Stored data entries
* * * * * * * * *

/-! ## Lemma 2.3 and Theorem 2.4: decay of the informational divergence -/

/-- `Ent_π(f_t) = D(μ_t‖π)` for a probability vector `μ_0` ("`D(μ_t‖π) = Ent_π(f_t) = ∫f_t log f_t dπ`").
[cite: BobkovTetali2006, §2 (p. 293)] -/
theorem piEnt_densityFlow {π : X → ℝ} (hπ : ∀ x, 0 < π x) {P : Matrix X X ℝ} (hP : IsRowStochastic P)
    {μ₀ : X → ℝ} (hμ1 : ∑ x, μ₀ x = 1) (t : ℝ) :
    piEnt π (densityFlow P π μ₀ t) = relEnt (lawFlow P μ₀ t) π := by
  have hπ' : ∀ x, π x ≠ 0 := fun x => (hπ x).ne'
  unfold piEnt relEnt
  have hmass : ∑ x, π x * densityFlow P π μ₀ t x = 1 := by
    rw [← hμ1, ← sum_lawFlow hP μ₀ t]
    exact sum_congr rfl fun x _ => by
      have hx := hπ' x
      rw [densityFlow_apply]
      field_simp
  rw [hmass, Real.log_one, mul_zero, sub_zero]
  exact sum_congr rfl fun x _ => by
    have hx := hπ' x
    rw [densityFlow_apply]
    field_simp

/-- `t ↦ D(μ_t‖π)` is continuous on `ℝ` (finitely many continuous terms `u ↦ u log(u/π(x))`).
[cite: BobkovTetali2006, §2 Lemma 2.3 ("the right hand side is continuous at `t = 0`")] -/
theorem continuous_relEnt_lawFlow {π : X → ℝ} (hπ : ∀ x, π x ≠ 0) (P : Matrix X X ℝ) (μ₀ : X → ℝ) :
    Continuous fun u => relEnt (lawFlow P μ₀ u) π := by
  unfold relEnt
  refine continuous_finsetSum _ fun x _ => ?_
  have hφ : Continuous fun v : ℝ => v * Real.log (v / π x) := by
    have e : (fun v : ℝ => v * Real.log (v / π x)) = fun v => v * Real.log v - v * Real.log (π x) := by
      funext v
      rcases eq_or_ne v 0 with hv | hv
      · simp [hv]
      · rw [Real.log_div hv (hπ x)]; ring
    rw [e]
    exact Real.continuous_mul_log.sub (continuous_id.mul continuous_const)
  exact hφ.comp (continuous_lawFlow P μ₀ x)

/-- **LEMMA 2.3 / EQ. (1.4)**: wherever `μ_t > 0`, `t ↦ D(μ_t‖π)` is differentiable and
`(d/dt)D(μ_t‖π) = −𝓔(f_t, log f_t)` ("`= ∫(log f_t + 1)L^*f_t dπ = ∫L(log f_t)f_t dπ = −𝓔(f_t, log f_t)`"),
`𝓔` the bilinear form (1.1); no reversibility assumed. [cite: BobkovTetali2006, §2 Lemma 2.3, §1 eq. (1.4)] -/
theorem BobkovTetali2006_lemma_2_3 {π : X → ℝ} (hπ : ∀ x, 0 < π x) {P : Matrix X X ℝ}
    (hP : IsRowStochastic P) {μ₀ : X → ℝ} {t : ℝ} (hpos : ∀ x, 0 < lawFlow P μ₀ t x) :
    HasDerivAt (fun u => relEnt (lawFlow P μ₀ u) π)
      (-bilinDirichletForm π P (densityFlow P π μ₀ t)
        (fun x => Real.log (densityFlow P π μ₀ t x))) t := by
  have hπ' : ∀ x, π x ≠ 0 := fun x => (hπ x).ne'
  have hterm : ∀ y, HasDerivAt (fun u => lawFlow P μ₀ u y * Real.log (lawFlow P μ₀ u y / π y))
      ((Real.log (densityFlow P π μ₀ t y) + 1) * (stepLaw P (lawFlow P μ₀ t) y - lawFlow P μ₀ t y)) t :=
    fun y => by
    have hμ : HasDerivAt (fun u => lawFlow P μ₀ u y) (stepLaw P (lawFlow P μ₀ t) y - lawFlow P μ₀ t y) t :=
      hasDerivAt_lawFlow P μ₀ t y
    have hl : HasDerivAt (fun u => Real.log (lawFlow P μ₀ u y / π y))
        (((stepLaw P (lawFlow P μ₀ t) y - lawFlow P μ₀ t y) / π y) / (lawFlow P μ₀ t y / π y)) t :=
      (hμ.div_const (π y)).log (div_pos (hpos y) (hπ y)).ne'
    have h := hμ.fun_mul hl
    refine h.congr_deriv ?_
    have hx := hπ' y
    have hm := (hpos y).ne'
    rw [densityFlow_apply]
    field_simp
  have h := HasDerivAt.fun_sum fun y (_ : y ∈ (univ : Finset X)) => hterm y
  unfold relEnt
  refine h.congr_deriv ?_
  simp_rw [add_mul, one_mul, sum_add_distrib]
  rw [sum_stepLaw_sub hP, add_zero, sum_mul_deriv_lawFlow hπ' P μ₀ t]

/-- **THEOREM 2.4 (general form, no reversibility: Remark 2.5)**: if a constant `c` satisfies the
modified logarithmic Sobolev inequality (1.5) `c·Ent_π(f) ≤ ½𝓔(f, log f)` for every positive `f`
(`𝓔` the bilinear form (1.1)), then for every initial distribution `μ_0` and all `t ≥ 0`,
**`D(μ_t‖π) ≤ D(μ_0‖π)e^{−2ct}`** — "By Lemma 2.3, `(d/dt)D(μ_t‖π) ≤ −2ρ₀D(μ_t‖π)`, for all `t > 0`.
Integrating this inequality over `t` and since the right hand side is continuous at `t = 0`".
Hypotheses (b)–(c) of the paper: `π` positive, `P` irreducible (stationarity is not needed for this
step). [cite: BobkovTetali2006, §2 Thm 2.4 eq. (2.2), Remark 2.5] -/
theorem BobkovTetali2006_thm_2_4 {π : X → ℝ} (hπ : ∀ x, 0 < π x)
    {P : Matrix X X ℝ} (hP : IsRowStochastic P) (hirr : IsIrreducible P) {c : ℝ}
    (hc : ∀ f : X → ℝ, (∀ x, 0 < f x) →
      c * piEnt π f ≤ bilinDirichletForm π P f (fun x => Real.log (f x)) / 2)
    {μ₀ : X → ℝ} (hμ0 : ∀ x, 0 ≤ μ₀ x) (hμ1 : ∑ x, μ₀ x = 1) {t : ℝ} (ht : 0 ≤ t) :
    relEnt (lawFlow P μ₀ t) π ≤ Real.exp (-(2 * c) * t) * relEnt μ₀ π := by
  have hπ' : ∀ x, π x ≠ 0 := fun x => (hπ x).ne'
  have h := le_exp_mul_of_hasDerivAt_le_Ici (g := fun u => relEnt (lawFlow P μ₀ u) π) (c := 2 * c)
    (g' := fun u => -bilinDirichletForm π P (densityFlow P π μ₀ u)
      (fun x => Real.log (densityFlow P π μ₀ u x)))
    (continuous_relEnt_lawFlow hπ' P μ₀).continuousOn
    (fun u hu => BobkovTetali2006_lemma_2_3 hπ hP (lawFlow_pos hP hirr hμ0 hμ1 hu))
    (fun u hu => by
      have h1 := hc (densityFlow P π μ₀ u) (densityFlow_pos hπ hP hirr hμ0 hμ1 hu)
      rw [piEnt_densityFlow hπ hP hμ1 u] at h1
      linarith)
    le_rfl ht
  simpa only [sub_zero, lawFlow_zero] using h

* * * * * * * * *

▸ To do: Only the lines from the one that holds "step). [cite: BobkovTetali2006, §2" through the end of the records should appear in the answer, each restated exactly.

▸ Finished task:
step). [cite: BobkovTetali2006, §2 Thm 2.4 eq. (2.2), Remark 2.5] -/
theorem BobkovTetali2006_thm_2_4 {π : X → ℝ} (hπ : ∀ x, 0 < π x)
    {P : Matrix X X ℝ} (hP : IsRowStochastic P) (hirr : IsIrreducible P) {c : ℝ}
    (hc : ∀ f : X → ℝ, (∀ x, 0 < f x) →
      c * piEnt π f ≤ bilinDirichletForm π P f (fun x => Real.log (f x)) / 2)
    {μ₀ : X → ℝ} (hμ0 : ∀ x, 0 ≤ μ₀ x) (hμ1 : ∑ x, μ₀ x = 1) {t : ℝ} (ht : 0 ≤ t) :
    relEnt (lawFlow P μ₀ t) π ≤ Real.exp (-(2 * c) * t) * relEnt μ₀ π := by
  have hπ' : ∀ x, π x ≠ 0 := fun x => (hπ x).ne'
  have h := le_exp_mul_of_hasDerivAt_le_Ici (g := fun u => relEnt (lawFlow P μ₀ u) π) (c := 2 * c)
    (g' := fun u => -bilinDirichletForm π P (densityFlow P π μ₀ u)
      (fun x => Real.log (densityFlow P π μ₀ u x)))
    (continuous_relEnt_lawFlow hπ' P μ₀).continuousOn
    (fun u hu => BobkovTetali2006_lemma_2_3 hπ hP (lawFlow_pos hP hirr hμ0 hμ1 hu))
    (fun u hu => by
      have h1 := hc (densityFlow P π μ₀ u) (densityFlow_pos hπ hP hirr hμ0 hμ1 hu)
      rw [piEnt_densityFlow hπ hP hμ1 u] at h1
      linarith)
    le_rfl ht
  simpa only [sub_zero, lawFlow_zero] using h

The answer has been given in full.